Charlotte had changed drastically since John Lee brought her there as his bride thirty years ago. The cloistered, narrow feeling from too many generations living and dying without enough outside interference was gone. People had moved in from all over the world. They brought their problems with them. But they also brought new life to the city.
Being raised in Charleston, a port town, Peggy found Charlotte stifling to begin with. She was used to the banter of many languages and the jumble of different customs that surrounded the old coastal city. Charlotte had strict traditions but nothing to soften them.
That changed as time went on, and Peggy was glad for it. John said it created difficulties for the police department. She knew having students from different countries who spoke different languages created problems for the college. But those new students helped them become an accredited university. Peggy was proud of her work there. But she might be ready to try something new.
She went inside the shop through the back door, determined not to let the previous little incident with Holles in the alley make her afraid, though she kept a careful eye out as she went up the stairs. She put her backpack down on the counter. The creaky wood floors and the whoosh of the air-conditioning were soothing. She looked at John’s dear, smiling face in the picture by the front door and smoothed a finger across it. “I miss you,” she whispered as she kissed him.
She cleared her throat and wiped her eyes as she put the picture back in its place. “Enough of that, Margaret Anne! Let’s get to work!”
She walked past the fifty- and hundred-pound bags of potting soil and fertilizer that were stored in the back of the Potting Shed. Automatically, she noticed they were running low on peat moss and pine bark. But before she could take out a pen to write it down, she saw a note from Sam telling her about it. She smiled. What would she do without him?
She lost track of time stocking the shelves and straightening things up. She always did. The potted roses by the front door needed watering, and the dwarf azaleas needed looking after. There was new stock to order and receipts to total.
Of course, she couldn’t help but consider Darmus’s plight at the same time. The police blamed him for his brother’s death. She still felt that was a mistake. Darmus loved Luther. He’d never kill him. Not for Feed America or anything else. Not even if he was half out of his mind.
She could understand the DA wanting to arrest him to get something going on the case. But what would they say the motive was? Luther knew Darmus was alive, but so did other people, like Holles. Luther would have access to the money they were concerned about, but so would Holles, since he’d taken over from Luther. It wasn’t like Darmus could come out in the open and take his place again.

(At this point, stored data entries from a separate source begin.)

import Literature.AlgebraicGeometry.Frobenioids.ArchimedeanClausesB
import HarnessLib

/-!
# Frobenioids II, Example 3.3 (ii): [FrdI] Def. 1.3 (iii)(c) and (vi) for `C₀` — base-identity endomorphisms

Mochizuki, *The geometry of Frobenioids II: poly-Frobenioids*, Kyushu J. Math. **62** (2008)
401–460, §3, Example 3.3 (ii), author's text p. 28 [cite: MochizukiFrdII2008, Ex 3.3 (ii) p.28];
clauses of [FrdI] Def. 1.3 (found's `Frobenioid.lean`) for abc-iut-L1-t6's `C₀ → F_{Φ₀}`.
PROOF-ONLY file (no definition).  In `C₀` a base-identity linear endomorphism of `(K, B, λ)` is
`(𝟙, 1, a)` with `(a/|a|) · B ⊆ B` and `|a| ≤ 1` (`endo_conditions`, `endo_mapsTo`).  Contents (all
PROVED): (iii)(c) a co-angular pre-step `φ = (f, 1, c) : A → B` induces the isomorphism
`O^▷(A) ⥲ O^▷(B)`, `(𝟙, 1, a) ↦ (𝟙, 1, f(a))`, characterised by `φ ∘ α = β ∘ φ` (`iii_c`), and the
`β` so attached to `α` depends only on `Base(φ)` (`iii_c_base`); (vi) two co-angular pre-steps
`A → B` with the same base and the same `Div` differ by a unit `(𝟙, 1, a) ∈ O^×(B)`, `|a| = 1` (`vi`).
-/

namespace Literature.AlgebraicGeometry.Frobenioids

open CategoryTheory Set Function Topology
open scoped Pointwise

noncomputable section

namespace ArchFrd

namespace C0

variable {X Y Z : C0}
import Mathlib
import HarnessLib
import Summits.HubbardSuperconductivity.HubbardSuperconductivity.Theorems.ComplexGFFStiffnessHypALocalTwoPointFreeEnergySizes
import Summits.HubbardSuperconductivity.HubbardSuperconductivity.Theorems.ComplexGFFStiffnessHypALocalTwoPointFreeEnergySecondDiff
import Literature.Dynamics.Hyperbolic.RGFlowStableManifoldFreeEnergyConstants

/-!
# Crux `HypALocalTwoPoint`, line `gnv` — the second-difference clause of `FreeEnergyBounds` at fixed
# `(L, N)` with an `N`-FREE CONSTANT `C₃ · |Λ| · u₁ · u₂` (census F1 (iii)+(iv) at fixed volume)

Route `route-HubbardSuperconductivity-ComplexGFFStiffness`, crux item stmt-HubbardSuperconductivity-19155,
registered stub `stub_twoPointGivenZ` (⇐ `FreeEnergyBounds`, p817758).  Composition of
`…FreeEnergySizes.freeEnergySizes_of_package` (the six sizes, F4/F5 as hypotheses),
`…FreeEnergySecondDiff.norm_secondDiff_freeEnergy_le_of_sizes` (the clause from the sizes),
`RGFlow.secondPertSize_fixedPoint_bilinear` (`T₁₂ = u₁u₂K`) and `RGFlow.freeEnergy_secondDiff_bound_le`
(arithmetic packaging):

* **`norm_secondDiff_freeEnergy_le_of_package`** — `‖f₁₁ − f₁₀ − f₀₁ + f₀₀‖ ≤ C₃ · |Λ| · u₁ · u₂` with
  `C₃` explicit in the `L`-level data and the F4/F5 constants — the third clause of `FreeEnergyBounds` at
  this `(L, N)`; what remains of census F1 is the quantifier assembly over `(L, N)` (choice of the seeds).
Honest scope: conditional on F4/F5 (hypotheses); no `sorry`, no new named fact.

## References
* S. Adams, S. Buchholz, R. Kotecký, S. Müller, arXiv:1910.13564, Thm 2.2 [AdamsBuchholzKoteckyMuller2019].
-/





noncomputable section

-- `Summit.<Summit>.<Problem>`: single-conjunct summit, the duplicate component is mandated (D-0017).
set_option linter.dupNamespace false

namespace Summit.HubbardSuperconductivity.HubbardSuperconductivity.Theorems.ComplexGFF

open scoped BigOperators ComplexConjugate
open Real Set Finset MeasureTheory
open Literature.MathematicalPhysics.StatisticalMechanics.GradientRG
open Literature.MathematicalPhysics.StatisticalMechanics.GradientFRD
  (fourierCoeff cExt cExt_of_mem IsElliptic IsUnitSymm InShell iterDiff supNorm conv ellOp isElliptic_one)
open Literature.MathematicalPhysics.StatisticalMechanics.TorusPolymer
  (IsPolymer numBlocks blockOf boxCorner isPolymer_blockOf isConn_blockOf pcirc)
open Literature.Barriers.CriticalPhenomena.LongRangePhi4.Polymer (IsConn components)
open Literature.MathematicalPhysics.QuantumFieldTheory
open Literature.Dynamics.Hyperbolic

variable {d M : ℕ} [NeZero M]

section Package

variable {L N Mord R n ñ : ℕ} {θbar lam μ δ₁ δ₀ A𝒫 : ℝ}
    {𝒞 : Matrix (Fin d) (Fin d) ℝ → ℕ → (Fin d → ZMod M) → ℝ} {Mc : ℕ → ℝ}
    {Cα : (Fin d → ℕ) → ℕ → ℝ} {c C : ℝ} {Cℓ : ℕ → ℝ}
/-- **The profile-side data of an exactly self-similar member** (crux hypotheses verbatim + exact
self-similarity, `0 < ρ < 1`): a profile gradient `G` with the `A`-growth, the `E`- and `D`-weights, the
weak pressure Poisson equation and the profile local energy equality for every test function — the
lineage's dictionary, typeII-p1's `profile_pressure_poisson` and the lead's
`selfSimilar_profile_local_energy_equality`, bundled. [folklore] -/
theorem profileData_of_selfSimilar {ρ : ℝ} (hρ : 0 < ρ) (hρ1 : ρ < 1)
    {u : ℝ → EuclideanSpace ℝ (Fin 3) → EuclideanSpace ℝ (Fin 3)} {p : ℝ → EuclideanSpace ℝ (Fin 3) → ℝ}
    {H : ℝ → EuclideanSpace ℝ (Fin 3) → EuclideanSpace ℝ (Fin 3) →L[ℝ] EuclideanSpace ℝ (Fin 3)} {c : ℝ≥0}
    (hsw : IsSuitableWeakSolutionOn (slab (EuclideanSpace ℝ (Fin 3)) (Iio 0) isOpen_Iio) 0 0 u p)
    (hH : HasWeakSpatialGradientOn (slab (EuclideanSpace ℝ (Fin 3)) (Iio 0) isOpen_Iio) u H)
    (hgauge : ∀ a : ℝ, 0 < a →
      ENNReal.ofReal (a ^ (2 * ρ)) * cknA a (0 : ℝ × EuclideanSpace ℝ (Fin 3)) u +
          ENNReal.ofReal (a ^ ρ) * cknE a (0 : ℝ × EuclideanSpace ℝ (Fin 3)) H +
        ENNReal.ofReal (a ^ (2 * ρ)) * cknD a (0 : ℝ × EuclideanSpace ℝ (Fin 3)) p ≤ (c : ℝ≥0∞))
    {V : EuclideanSpace ℝ (Fin 3) → EuclideanSpace ℝ (Fin 3)} {P : EuclideanSpace ℝ (Fin 3) → ℝ}
    (hu : ∀ τ : ℝ, τ < 0 → u τ = selfSimilarCollapse (1 / (2 + ρ)) 0 V τ)
    (hp : ∀ τ : ℝ, τ < 0 → p τ = selfSimilarCollapsePressure (1 / (2 + ρ)) 0 P τ) :
    ∃ G : EuclideanSpace ℝ (Fin 3) → EuclideanSpace ℝ (Fin 3) →L[ℝ] EuclideanSpace ℝ (Fin 3),
      AEStronglyMeasurable (uncurry u)
          (volume.restrict (Iio (0 : ℝ) ×ˢ (univ : Set (EuclideanSpace ℝ (Fin 3))))) ∧
      AEStronglyMeasurable V volume ∧ AEStronglyMeasurable P volume ∧ AEStronglyMeasurable G volume ∧
      HasWeakFDerivOn (⊤ : Opens (EuclideanSpace ℝ (Fin 3))) volume V G ∧
      (∀ L : ℝ, 0 < L → ∫⁻ y in ball (0 : EuclideanSpace ℝ (Fin 3)) L, ‖V y‖ₑ ^ 2 ≤
        (c : ℝ≥0∞) * ENNReal.ofReal (L ^ (1 - 2 * ρ))) ∧
      (∫⁻ y, ENNReal.ofReal (frobeniusNormSq (G y)) * ENNReal.ofReal (‖y‖ ^ (ρ - 1)) ≤
        ENNReal.ofReal ((1 - ρ) / (2 + ρ)) * (c : ℝ≥0∞)) ∧
      (∫⁻ y, ‖P y‖ₑ ^ (3 / 2 : ℝ) * ENNReal.ofReal (‖y‖ ^ (2 * ρ - 2)) ≤
        ENNReal.ofReal ((2 - 2 * ρ) / (2 + ρ)) * (c : ℝ≥0∞)) ∧
      (∀ θ : EuclideanSpace ℝ (Fin 3) → ℝ, ContDiff ℝ (⊤ : ℕ∞) θ → HasCompactSupport θ →
        ∫ y, P y * (Δ θ) y = -∫ y, fderiv ℝ (fderiv ℝ θ) y (V y) (V y)) ∧
      (∀ θ : EuclideanSpace ℝ (Fin 3) → ℝ, IsTestFunctionOn (⊤ : Opens (EuclideanSpace ℝ (Fin 3))) θ →
        (2 - 5 * (1 / (2 + ρ))) * ∫ x, θ x * ‖V x‖ ^ 2 =
          (∫ x, (‖V x‖ ^ 2 + 2 * P x) * ⟪V x, gradient θ x⟫) +
            (1 / (2 + ρ)) * ∫ x, ‖V x‖ ^ 2 * ⟪x, gradient θ x⟫) := by
  -- the three gauges separately
  have hA : ∀ a : ℝ, 0 < a → ENNReal.ofReal (a ^ (2 * ρ)) *
      cknA a (0 : ℝ × EuclideanSpace ℝ (Fin 3)) u ≤ (c : ℝ≥0∞) :=
    fun a ha => le_trans (le_trans le_self_add le_self_add) (hgauge a ha)
  have hE : ∀ a : ℝ, 0 < a → ENNReal.ofReal (a ^ ρ) *
      cknE a (0 : ℝ × EuclideanSpace ℝ (Fin 3)) H ≤ (c : ℝ≥0∞) :=
    fun a ha => le_trans (le_trans le_add_self le_self_add) (hgauge a ha)
  have hD : ∀ a : ℝ, 0 < a → ENNReal.ofReal (a ^ (2 * ρ)) *
      cknD a (0 : ℝ × EuclideanSpace ℝ (Fin 3)) p ≤ (c : ℝ≥0∞) :=
    fun a ha => le_trans le_add_self (hgauge a ha)
  -- measurability of `u`, `p`, `H` on the slab (class)
  have hum : AEStronglyMeasurable (uncurry u)
      (volume.restrict (Iio (0 : ℝ) ×ˢ (univ : Set (EuclideanSpace ℝ (Fin 3))))) := by
    have := hH.locallyIntegrableOn.aestronglyMeasurable
    simpa [slab] using this
  have hpm : AEStronglyMeasurable (uncurry p)
      (volume.restrict (Iio (0 : ℝ) ×ˢ (univ : Set (EuclideanSpace ℝ (Fin 3))))) := by
    have := hsw.distributional.2.2.1.aestronglyMeasurable
    simpa [slab] using this
  have hHm : AEStronglyMeasurable (uncurry H)
      (volume.restrict (Iio (0 : ℝ) ×ˢ (univ : Set (EuclideanSpace ℝ (Fin 3))))) := by
    have := hH.locallyIntegrableOn_grad.aestronglyMeasurable
    simpa [slab] using this
  have hVm := aestronglyMeasurable_profile hum hu
  have hPm := aestronglyMeasurable_pressureProfile hpm hp
  -- the profile gradient and the self-similar representative of `H`
  obtain ⟨G, hGm, hVG, hHae⟩ := exists_profileGradient_ae hH hu
  set Hss : ℝ → EuclideanSpace ℝ (Fin 3) → EuclideanSpace ℝ (Fin 3) →L[ℝ] EuclideanSpace ℝ (Fin 3) :=
    fun τ x => (-τ) ^ (-1 : ℝ) • G ((-τ) ^ (-(1 / (2 + ρ))) • x) with hHss
  have hHssm' : AEStronglyMeasurable (uncurry Hss)
      (((volume : Measure ℝ).restrict (Iio (0 : ℝ))).prod (volume : Measure (EuclideanSpace ℝ (Fin 3)))) := by
    have h1 : AEStronglyMeasurable (fun z : ℝ × EuclideanSpace ℝ (Fin 3) => G ((-z.1) ^ (-(1 / (2 + ρ))) • z.2))
        (((volume : Measure ℝ).restrict (Iio (0 : ℝ))).prod (volume : Measure (EuclideanSpace ℝ (Fin 3)))) :=
      hGm.comp_quasiMeasurePreserving (quasiMeasurePreserving_selfSimilarDilation (1 / (2 + ρ)))
    have h2 : AEStronglyMeasurable (fun z : ℝ × EuclideanSpace ℝ (Fin 3) => (-z.1) ^ (-1 : ℝ))
        (((volume : Measure ℝ).restrict (Iio (0 : ℝ))).prod (volume : Measure (EuclideanSpace ℝ (Fin 3)))) :=
      (measurable_fst.neg.pow_const _).aestronglyMeasurable
    exact h2.smul h1
  have hHm' : AEStronglyMeasurable (uncurry H)
      (((volume : Measure ℝ).restrict (Iio (0 : ℝ))).prod (volume : Measure (EuclideanSpace ℝ (Fin 3)))) := by
    rw [Measure.volume_eq_prod, ← Measure.prod_restrict, Measure.restrict_univ] at hHm
    exact hHm
  have hprod' : uncurry H =ᵐ[((volume : Measure ℝ).restrict (Iio (0 : ℝ))).prod
      (volume : Measure (EuclideanSpace ℝ (Fin 3)))] uncurry Hss :=
    ae_eq_prod_of_ae_ae_eq hHm' hHssm' hHae
  have hprod : uncurry H =ᵐ[volume.restrict (Iio (0 : ℝ) ×ˢ (univ : Set (EuclideanSpace ℝ (Fin 3))))]
      uncurry Hss := by
    rw [Measure.volume_eq_prod, ← Measure.prod_restrict, Measure.restrict_univ]
    exact hprod'
  have hHssm : AEStronglyMeasurable (uncurry Hss)
      (volume.restrict (Iio (0 : ℝ) ×ˢ (univ : Set (EuclideanSpace ℝ (Fin 3))))) := by
    rw [Measure.volume_eq_prod, ← Measure.prod_restrict, Measure.restrict_univ]
    exact hHssm'
  -- the `E`-gauge passes to the representative
  have hEss : ∀ a : ℝ, 0 < a → ENNReal.ofReal (a ^ ρ) *
      cknE a (0 : ℝ × EuclideanSpace ℝ (Fin 3)) Hss ≤ (c : ℝ≥0∞) := by
    intro a ha
    have := cknE_congr_ae_slab hprod a 0
    rw [show ((0 : ℝ), (0 : EuclideanSpace ℝ (Fin 3))) = (0 : ℝ × EuclideanSpace ℝ (Fin 3)) from rfl] at this
    rw [← this]
    exact hE a ha
  -- the profile-side data
  have hgrowth := profile_energy_growth_of_gaugeA hρ hu hA
  have hEprof := profile_gradient_weight_of_gaugeE hρ hρ1 hHssm (fun τ _ => rfl) hEss
  have hDprof := profile_pressure_weight_of_gaugeD hρ hρ1 hpm hp hD
  have hV2 : LocallyIntegrable (fun y => ‖V y‖ ^ 2) volume := locallyIntegrable_norm_sq_of_growth hVm hgrowth
  have hP1 : LocallyIntegrable P volume :=
    locallyIntegrable_pressure_of_weight hρ1 hPm (ENNReal.mul_ne_top ENNReal.ofReal_ne_top ENNReal.coe_ne_top)
      hDprof
  have hPoisson : ∀ θ : EuclideanSpace ℝ (Fin 3) → ℝ, ContDiff ℝ (⊤ : ℕ∞) θ → HasCompactSupport θ →
      ∫ y, P y * (Δ θ) y = -∫ y, fderiv ℝ (fderiv ℝ θ) y (V y) (V y) :=
    fun θ hθ hθc => profile_pressure_poisson hsw hum hu hp hV2 hP1 hθ hθc
  have hEE := fun (θ : EuclideanSpace ℝ (Fin 3) → ℝ)
      (hθ : IsTestFunctionOn (⊤ : Opens (EuclideanSpace ℝ (Fin 3))) θ) =>
    selfSimilar_profile_local_energy_equality hρ hρ1 hsw hH hgauge hu hp hθ
  exact ⟨G, hum, hVm, hPm, hGm, hVG, hgrowth, hEprof, hDprof, hPoisson, hEE⟩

Yet only someone who knew Luther well would know about his serious asthma problem. That was one thing about using any fatal poison. It was important for the killer to know his or her victim. Not every poison would work on every person. But it would also take some botanical research to know asthma could be fatally triggered by a hyacinth. Furthermore, Luther always carried an inhaler in his pocket, so using hyacinth was something of a gamble.